10. The plaintiff/respondent, claims that he became the owner of the property, on the basis of a settlement deed executed by his uncle Thangavelu Pillai on 27.5.1986. The defendant is also closely related to Thangavelu Pillai. But the plaintiff having claimed title under the settlement deed dated 27.5.1986, would contend in paragraph-9 of the plaint that the cause of action had arisen in 1985, when the plaintiff permitted the defendant to occupy the property, which was later terminated. This would go to show, that the permission was granted to the defendant in the year 1985.

11. As rightly pointed out by the learned counsel for the petitioner, when the plaintiff has become the owner of the property only on 27.5.1986, question of granting permission to the defendant in the year 1985 does not arise. In this view, the alleged permission or leave and license, appears to be an imaginary one, invented to invoke Section 41 of the Act. It is the not the case of the plaintiff, as seen from the averments in the plaint, that the defendant was occupying the premises as tenant or under leave and license, even under Thangavelu Pillai and later on, on the basis of the settlement, he became the permissive occupier, under him. In this view, the permission alleged goes, which should follow, the determination of leave and license also has no legs to stand.

12. The defendant had questioned the settlement deed and the competency of the settler to settle the superstructure, since according to the defendant, he is in occupation of the property from the year 1972. There is no evidence as such, that the settlement deed was acted upon or possession was taken. These things cannot be decided in a suit, couched under Section 41 of the Act. Admittedly, immediately, he had not taken any steps also to transfer the property in his name, thereby showing that he might have taken possession of the property in pursuance of the settlement deed. Only just one month prior to the filing of the suit, application was given for the transfer and thereafter, it is not known what is the result. Therefore, on the basis of the mutation in the register also, it is impossible to say that the settlement deed was acted upon, possession was taken over and the defendant was recognised only as licensee, etc.

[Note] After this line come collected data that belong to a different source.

/-
Copyright (c) 2026 the pub-hodgecm-mathlib formalisation cell (harness21).  Prover seat hodgecm-mathlib-K2E3-p32 (g0), HCML Track B «K2-LIT» (close-out strike line L4
`stub_StCharTS`), h413 = `stmt-HodgeConjecture-24833`, line `K2_E3_EllipticInputs`, unit U4 «Keys», PART «U4Keys» socket :155 (U4f-χ₁-ram-one-d0B)
`sig_K2E3KeysThmTwoContractingRamifiedCharOneDepthZeroNormTrivial` (LINE-LEAD K2E3-plan (g4) EMIT #5, deal D162, cell «U4-RAM»; plan of record K2E3-p06 (g4) DESIGN-M2-v2 (O2)∕(O3),
step Z2-B), CM part: THE DEPTH-ZERO LEVEL LETTER `(C, hCo, hθC)` OF ★ `K2E3IwahoriTypeBasisMackey` ON `U(Φ₃)(L⁺_v)` — an OPEN subgroup `C ≤ I` on which the Iwahori character
`θ(g) = χ₁(g₀₀)` is `1` (`χ₁` trivial on principal units).  2026-09-04.
-/
import Summits.HodgeConjecture.HodgeConjecture.Theorems.K2E3BranchATypeLettersCM     -- ★ Z2A-3c (iii) (K2E3-p06 (g4)): brings ★ Z2A-3b (`coe_eA_apply`, `isUnit_apply_zero_zero_of_mem`, `map_mem_inf_of_mem`), ★ Z2A-1 (`v_mul_apply_zero_zero_sub_lt_one`), ★ `isOpen_isCompact_levels`, the frame
import HarnessLib

/-!
# K2 ∕ E3 «EllipticInputs», unit U4 «Keys» — (U4f-χ₁-ram-one-d0B) step Z2-B, CM part: THE DEPTH-ZERO LEVEL LETTER ON `U(Φ₃)(L⁺_v)`
# «`C := {g ∈ I : |(g₀₀)_w − 1|_w < 1}` is an OPEN subgroup and `θ = 1` on `C` when `χ₁` is trivial on the principal units»   [MoyPrasad1996 §3; Roche1998 §3; BruhatTits1972 (4.4.4)]

Cell `pub/hodgecm-mathlib`, crux H413 = `stmt-HodgeConjecture-24833`, route of record `HCCMUnconditional`; chair K2-lead (g2), LINE-LEAD∕dealer K2E3-plan (g4), architect K2E3-p25
(g3); cell «U4-RAM».  THEOREMS ONLY (no `def`, no `instance`, no `notation`, no named-fact hypothesis, no `sorry`); lane `--supports stmt-HodgeConjecture-24833 --as helper`,
count-neutral.  NOT THE PAYER: the socket :155 stays OPEN.

THE POINT.  ★ `K2E3IwahoriTypeBasisMackey.exists_normalised_typeBasis[_of_fin_two]` (this seat) needs, besides the compatibilities `hθH` (★ p06) and `hθw` (★∕📤
`K2E3BranchBTypeLettersCM`, this seat), an OPEN subgroup `C` with `θ = 1` on `C` — this makes the line `ℂ_θ` a SMOOTH representation of the Iwahori `I`, so that MACKEY applies.  At
depth zero (`hdepth`: `χ₁(u) = 1` whenever `|u_{w′} − 1| < 1` for all `w′`) the natural `C` is the first congruence layer of the Iwahori read on the `(0,0)` entry:
`C := {g ∈ I : |((eA g)₀₀) − 1|_w < 1}` (print: `I₊ ⊆ C ⊆ I`).  It is a SUBGROUP because on `I` the `(0,0)` entry is multiplicative modulo `𝔭` (★ Z2A-1
`v_mul_apply_zero_zero_sub_lt_one`: `|(jj′)₀₀ − j₀₀j′₀₀| < 1`, `|j₀₀| = 1` ★ `v_apply_zero_zero_eq_one_of_mem_inf`) and the ultrametric inequality; it is OPEN because `I` is (★
`isOpen_isCompact_levels`) and `g ↦ (eA g)₀₀` is continuous into the valued field `L_w`, where `{x : |x − 1| < 1}` is open (Mathlib `Valued.isOpen_ball`); and `θ(g) = χ₁(g₀₀) = 1` on it
by `hdepth` (`(g₀₀)_w = (eA g)₀₀` ★ `coe_eA_apply`; one place over `v`).  No subgroup is DEFINED: the statement is an existence (`∃ C, IsOpen C ∧ C ≤ I ∧ θ = 1 on C`).
* §1 ultrametric lemmas `v_mul_sub_one_lt_one`, `v_sub_one_lt_one_of_v_sub_mul_lt_one`, `v_sub_one_lt_one_of_inv`.
* §2 **`exists_isOpen_subgroup_theta_eq_one`** — the letter `(C, hCo, hθC)` (with `C ≤ I`).
HONEST LABEL.  HC_CM is proved only modulo the 7 printed citations (2 remaining named inputs: hLiu418 = `stmt-HodgeConjecture-24832`, h413 = `stmt-HodgeConjecture-24833`) until rung 0
closes; count-neutral — this file does NOT pay the leaf; no printed citation is discharged.

## References
* [MoyPrasad1996] A. Moy, G. Prasad, Comment. Math. Helv. 71 (1996), §3 (depth-zero types; `I₊`).
* [Roche1998] A. Roche, Ann. Sci. ÉNS (4) 31 (1998), §3 (the character `χ̃` of the type on `J`).
* [BruhatTits1972] F. Bruhat, J. Tits, Publ. Math. IHÉS 41 (1972), (4.4.4) (the Iwahori subgroup and its congruence filtration).
* [Casselman1995] W. Casselman, *Introduction to the theory of admissible representations of `p`-adic reductive groups* (1995), §1.4.
-/

set_option autoImplicit false
-- the mandated namespace has the single-problem summit's repeated segment (`HodgeConjecture.HodgeConjecture`)
set_option linter.dupNamespace false

noncomputable section

open NumberField IsDedekindDomain
open scoped Matrix MatrixGroups WithZero Valued
open Literature.NumberTheory Literature.NumberTheory.Automorphic Literature.NumberTheory.Automorphic.UnitaryGroup
open Literature.NumberTheory.Rogawski1990

namespace Summit.HodgeConjecture.HodgeConjecture.Cruxes.H413.K2E3BranchBPrincipalLevelCM

open Summit.HodgeConjecture.HodgeConjecture.Cruxes.H413
open Summit.HodgeConjecture.HodgeConjecture.Cruxes.H413.K2E3DepthZeroIwahoriCharacterCM
open Summit.HodgeConjecture.HodgeConjecture.Cruxes.H413.K2E3BranchATorusWitnessCM

variable (L : Type) [Field L] [NumberField L] [IsCMField L] (v : HeightOneSpectrum (𝓞 ↥(maximalRealSubfield L)))
  (w : PlacesOver L v) (hw : IsCMField.complexConj L • w.1 = w.1)
  (eA : Gqs L v ≃ₜ* ↥(unitaryGroupOfForm (galAdicCompletionMap (L := L) (IsCMField.complexConj L) hw) ((StdForm.antidiagonal 3).over (w.1.adicCompletion L))))
  (heA : ∀ g : Gqs L v,
    ((eA g : ↥(unitaryGroupOfForm (galAdicCompletionMap (L := L) (IsCMField.complexConj L) hw) ((StdForm.antidiagonal 3).over (w.1.adicCompletion L)))) :
        GL (Fin 3) (w.1.adicCompletion L)) =
      ((localNonsplitEquiv (IsCMField.complexConj L) (qsForm L) (IsCMField.complexConj_ne_one L) w hw g :
        ↥(unitaryGroupOfForm (galAdicCompletionMap (L := L) (IsCMField.complexConj L) hw) (placeForm (qsForm L) w.1))) : GL (Fin 3) (w.1.adicCompletion L)))
  {ϖ : w.1.adicCompletion L} (hϖ : Valued.v ϖ = WithZero.exp (-1 : ℤ))
  (g₁ : GL (Fin 3) (w.1.adicCompletion L)) (hg₁ : (g₁ : Matrix (Fin 3) (Fin 3) (w.1.adicCompletion L)) = Matrix.diagonal ![(1 : w.1.adicCompletion L), 1, ϖ])
  (K0 K1 I : Subgroup (Gqs L v))
  (hK0 : K0 = ((glInt 3 (w.1.adicCompletion L)).subgroupOf
    (unitaryGroupOfForm (galAdicCompletionMap (L := L) (IsCMField.complexConj L) hw) ((StdForm.antidiagonal 3).over (w.1.adicCompletion L)))).comap
      eA.toMulEquiv.toMonoidHom)
  (hK1 : K1 = (((glInt 3 (w.1.adicCompletion L)).map (MulAut.conj g₁).toMonoidHom).subgroupOf
    (unitaryGroupOfForm (galAdicCompletionMap (L := L) (IsCMField.complexConj L) hw) ((StdForm.antidiagonal 3).over (w.1.adicCompletion L)))).comap
      eA.toMulEquiv.toMonoidHom)
  (hI : I = K0 ⊓ K1)

/-! ## §1 Ultrametric bookkeeping around `1` -/

/-- `|a − 1| < 1`, `|b − 1| < 1` ⟹ `|ab − 1| < 1` (`ab − 1 = (a − 1)b + (b − 1)`, `|b| = 1`). [cite: Casselman1995, §1.4] -/
theorem v_mul_sub_one_lt_one {K : Type*} [Field K] [Valued K ℤᵐ⁰] {a b : K} (ha : Valued.v (a - 1) < 1) (hb : Valued.v (b - 1) < 1) :
    Valued.v (a * b - 1) < 1 := by
  have hb1 : Valued.v b = 1 := by
    have h : b = 1 + (b - 1) := by ring
    rw [h, Valued.v.map_add_eq_of_lt_left] <;> rw [Valuation.map_one]
    exact hb
  rw [show a * b - 1 = (a - 1) * b + (b - 1) by ring]
  refine Valued.v.map_add_lt ?_ hb
  rw [map_mul, hb1, mul_one]; exact ha

/-- `|c − ab| < 1`, `|ab − 1| < 1` ⟹ `|c − 1| < 1`. [cite: Casselman1995, §1.4] -/
theorem v_sub_one_lt_one_of_v_sub_mul_lt_one {K : Type*} [Field K] [Valued K ℤᵐ⁰] {a b c : K} (hc : Valued.v (c - a * b) < 1) (hab : Valued.v (a * b - 1) < 1) :
    Valued.v (c - 1) < 1 := by
  rw [show c - 1 = (c - a * b) + (a * b - 1) by ring]
  exact Valued.v.map_add_lt hc hab

/-- `|ab − 1| < 1`, `|b − 1| < 1` ⟹ `|a − 1| < 1` (`a − 1 = (ab − 1)b⁻¹ + (b⁻¹ − 1)`, `|b| = 1`). [cite: Casselman1995, §1.4] -/
theorem v_sub_one_lt_one_of_inv {K : Type*} [Field K] [Valued K ℤᵐ⁰] {a b : K} (hab : Valued.v (a * b - 1) < 1) (hb : Valued.v (b - 1) < 1) :
    Valued.v (a - 1) < 1 := by
  have hb1 : Valued.v b = 1 := by
    have h : b = 1 + (b - 1) := by ring
    rw [h, Valued.v.map_add_eq_of_lt_left] <;> rw [Valuation.map_one]
    exact hb
  have hb0 : b ≠ 0 := fun h0 => by rw [h0, map_zero] at hb1; exact zero_ne_one hb1
  have hbinv : Valued.v b⁻¹ = 1 := by rw [map_inv₀, hb1, inv_one]
  rw [show a - 1 = (a * b - 1) * b⁻¹ + (b⁻¹ - 1) by field_simp; ring]
  refine Valued.v.map_add_lt ?_ ?_
  · rw [map_mul, hbinv, mul_one]; exact hab
  · rw [show b⁻¹ - 1 = b⁻¹ * (1 - b) by field_simp, map_mul, hbinv, one_mul, Valuation.map_sub_swap]; exact hb

/-! ## §2 The depth-zero level letter `(C, hCo, hθC)` -/

open Classical in
include hw heA hϖ hg₁ hK0 hK1 hI in
set_option maxHeartbeats 1600000 in
set_option synthInstance.maxHeartbeats 400000 in
-- the `U(Φ₃)(L⁺_v)`-valued products are read in two definitionally equal carriers (`Gqs L v` and the matrix subgroup); unification is slow (class of ★ Z2A-3c (ii))
/-- **THE DEPTH-ZERO LEVEL LETTER.**  For `χ₁ : (L ⊗ L⁺_v)ˣ → ℂˣ` trivial on the principal units (`hdepth`, depth zero) there is an OPEN subgroup `C ≤ I` of `U(Φ₃)(L⁺_v)` on which the
Iwahori character `θ(g) = χ₁(g₀₀)` (the `dif`-function of ★ Z2A-5) equals `1`: `C = {g ∈ I : |(eA g)₀₀ − 1|_w < 1}` (a subgroup by ★ Z2A-1 and §1; open by ★ `isOpen_isCompact_levels`,
continuity of the `(0,0)` entry along `eA`, Mathlib `Valued.isOpen_ball`).  These are the binders `(C) (hCo) (hθC)` of ★ `K2E3IwahoriTypeBasisMackey.exists_normalised_typeBasis[_of_fin_two]`
for `Ind_P^{U(Φ₃)(L⁺_v)} (χ₁, 1)δ^{1∕2}` with `K = I`. [cite: MoyPrasad1996, §3] [cite: Roche1998, §3] [cite: BruhatTits1972, (4.4.4)] -/
theorem exists_isOpen_subgroup_theta_eq_one (χ₁ : (LocalRing L v)ˣ →* ℂˣ)
    (hdepth : ∀ u : (LocalRing L v)ˣ, (∀ w' : PlacesOver L v, Valued.v (((u : LocalRing L v) w') - 1) < 1) → χ₁ u = 1) :
    ∃ C : Subgroup (Gqs L v), IsOpen (C : Set (Gqs L v)) ∧ C ≤ I ∧
      ∀ c ∈ C, (if h : IsUnit (((c.val : GL (Fin 3) (LocalRing L v)) : Matrix (Fin 3) (Fin 3) (LocalRing L v)) 0 0) then ((χ₁ h.unit : ℂˣ) : ℂ) else 0) = 1 := by
  have hvσ : ∀ x, Valued.v (galAdicCompletionMap (L := L) (IsCMField.complexConj L) hw x) = Valued.v x :=
    fun x => valued_galAdicCompletionMap (L := L) (IsCMField.complexConj L) hw x
  -- the `(0,0)` entry along `eA`
  let e : Gqs L v → w.1.adicCompletion L := fun g =>
    (((eA g : ↥(unitaryGroupOfForm (galAdicCompletionMap (L := L) (IsCMField.complexConj L) hw) ((StdForm.antidiagonal 3).over (w.1.adicCompletion L)))) :
      GL (Fin 3) (w.1.adicCompletion L)) : Matrix (Fin 3) (Fin 3) (w.1.adicCompletion L)) 0 0
  have he : ∀ g, e g = (((eA g : ↥(unitaryGroupOfForm (galAdicCompletionMap (L := L) (IsCMField.complexConj L) hw) ((StdForm.antidiagonal 3).over (w.1.adicCompletion L)))) :
      GL (Fin 3) (w.1.adicCompletion L)) : Matrix (Fin 3) (Fin 3) (w.1.adicCompletion L)) 0 0 := fun _ => rfl
  have he_mul : ∀ g h : Gqs L v, Valued.v (e (g * h) - e g * e h) < 1 ∨ ¬ (g ∈ I ∧ h ∈ I) := by
    intro g h
    by_cases hgh : g ∈ I ∧ h ∈ I
    · left
      have hm := K2E3DepthZeroIwahoriCharacter.v_mul_apply_zero_zero_sub_lt_one (galAdicCompletionMap (L := L) (IsCMField.complexConj L) hw) rfl hvσ hϖ g₁ hg₁
        (map_mem_inf_of_mem L v w hw eA g₁ K0 K1 I hK0 hK1 hI hgh.1) (map_mem_inf_of_mem L v w hw eA g₁ K0 K1 I hK0 hK1 hI hgh.2)
      rw [← map_mul] at hm
      exact hm
    · right; exact hgh
  have he_one : e 1 = 1 := by rw [he, map_one, OneMemClass.coe_one, Units.val_one, Matrix.one_apply_eq]
  -- the subgroup `C`
  let C : Subgroup (Gqs L v) :=
    { carrier := {g | g ∈ I ∧ Valued.v (e g - 1) < 1}
      mul_mem' := fun {g} {h} hg hh => by
        refine ⟨I.mul_mem hg.1 hh.1, ?_⟩
        rcases he_mul g h with hm | hm
        · exact v_sub_one_lt_one_of_v_sub_mul_lt_one hm (v_mul_sub_one_lt_one hg.2 hh.2)
        · exact absurd ⟨hg.1, hh.1⟩ hm
      one_mem' := ⟨I.one_mem, by rw [he_one, sub_self, map_zero]; exact zero_lt_one⟩
      inv_mem' := fun {g} hg => by
        refine ⟨I.inv_mem hg.1, ?_⟩
        rcases he_mul g⁻¹ g with hm | hm
        · rw [inv_mul_cancel, he_one, Valuation.map_sub_swap] at hm
          exact v_sub_one_lt_one_of_inv hm hg.2
        · exact absurd ⟨I.inv_mem hg.1, hg.1⟩ hm }
  have hCmem : ∀ g : Gqs L v, g ∈ C ↔ g ∈ I ∧ Valued.v (e g - 1) < 1 := fun _ => Iff.rfl
  refine ⟨C, ?_, fun g hg => ((hCmem g).1 hg).1, fun c hc => ?_⟩
  · -- `C = I ∩ e⁻¹' {x : |x − 1| < 1}` is open
    have hlev := F0P3cStCharTSStLevelsTransport.isOpen_isCompact_levels L v w hw eA g₁ K0 K1 I hK0 hK1 hI
    have hcont : Continuous e :=
      (Units.continuous_val.comp (continuous_subtype_val.comp eA.continuous)).matrix_elem 0 0
    have hball : IsOpen {x : w.1.adicCompletion L | Valued.v (x - 1) < 1} := by
      have h1 : IsOpen {x : w.1.adicCompletion L | Valued.v x < 1} := by
        simpa only [Valuation.restrict_lt_one_iff] using Valued.isOpen_ball (w.1.adicCompletion L) 1
      exact h1.preimage (continuous_id.sub continuous_const)
    have hset : (C : Set (Gqs L v)) = (I : Set (Gqs L v)) ∩ e ⁻¹' {x : w.1.adicCompletion L | Valued.v (x - 1) < 1} := by
      ext g; exact hCmem g
    rw [hset]
    exact hlev.2.2.1.inter (hball.preimage hcont)
  · -- `θ(c) = χ₁(c₀₀) = 1`
    obtain ⟨hcI, hcv⟩ := (hCmem c).1 hc
    have hU : IsUnit (((c.val : GL (Fin 3) (LocalRing L v)) : Matrix (Fin 3) (Fin 3) (LocalRing L v)) 0 0) :=
      isUnit_apply_zero_zero_of_mem L v w hw eA heA hϖ g₁ hg₁ K0 K1 I hK0 hK1 hI hcI
    rw [dif_pos hU]
    have h1 : χ₁ hU.unit = 1 := by
      refine hdepth hU.unit fun w' => ?_
      rw [PlacesOver.eq_of_smul_eq (IsCMField.complexConj L) (IsCMField.complexConj_ne_one L) w hw w', IsUnit.unit_spec,
        ← coe_eA_apply L v w hw eA heA c 0 0]
      exact hcv
    rw [h1, Units.val_one]

end Summit.HodgeConjecture.HodgeConjecture.Cruxes.H413.K2E3BranchBPrincipalLevelCM

end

13. The learned trial Judge, has not given any finding regarding the leave and license or permission said to have been given by the plaintiff to the defendant. He has also not given any finding, how the same was determined or terminated. The learned trial Judge, reproducing the pleadings, abruptly, came to the conclusion, that the revision petitioner is a lessee, which is not the case of the defendant. On the basis of the settlement deed and taking advantage that the defendant failed to reply for the notice, a presumption was drawn in favour of the plaintiff, as if the defendant is in occupation of the premises, under permissive occupation, which is not available. The learned trial Judge has observed, that he has no jurisdiction to decide, whether the defendant has prescribed title to the suit property by adverse possession or not. This right claimed by the defendant is, over the immovable property, since the site belongs to temple. The defendant claims that he is the owner of the superstructure, whereas the plaintiff claims that he is the owner of the superstructure, thereby showing that there is bona fide dispute between the parties, regarding the title to the suit property viz., the immovable property. The position being so, as contemplated under Section 19 of the Act, the Small Cause Court shall have no jurisdiction, in a suit for recovery of immovable property, where it involves determination of the rights of the parties. Without considering the scope of Section 19 of the Act as well as without giving a finding in the suit, how it comes within the ambit of Section 41, the learned trial Judge has ordered eviction, which is against the provisions of law and in this view, I am of the considered opinion, the ejection order is liable to be set aside. If the plaintiff is advised, he has to work out his remedy, before proper forum, by filing a proper suit and he is not entitled to invoke Section 41 of the Act.

The revision is allowed, setting aside the order made in Ejectment Suit No.12 of 1998 dated 6.12.2001, on the file of the learned III Judge, Court of Small Causes at Madras, thereby dismissing the suit. No costs.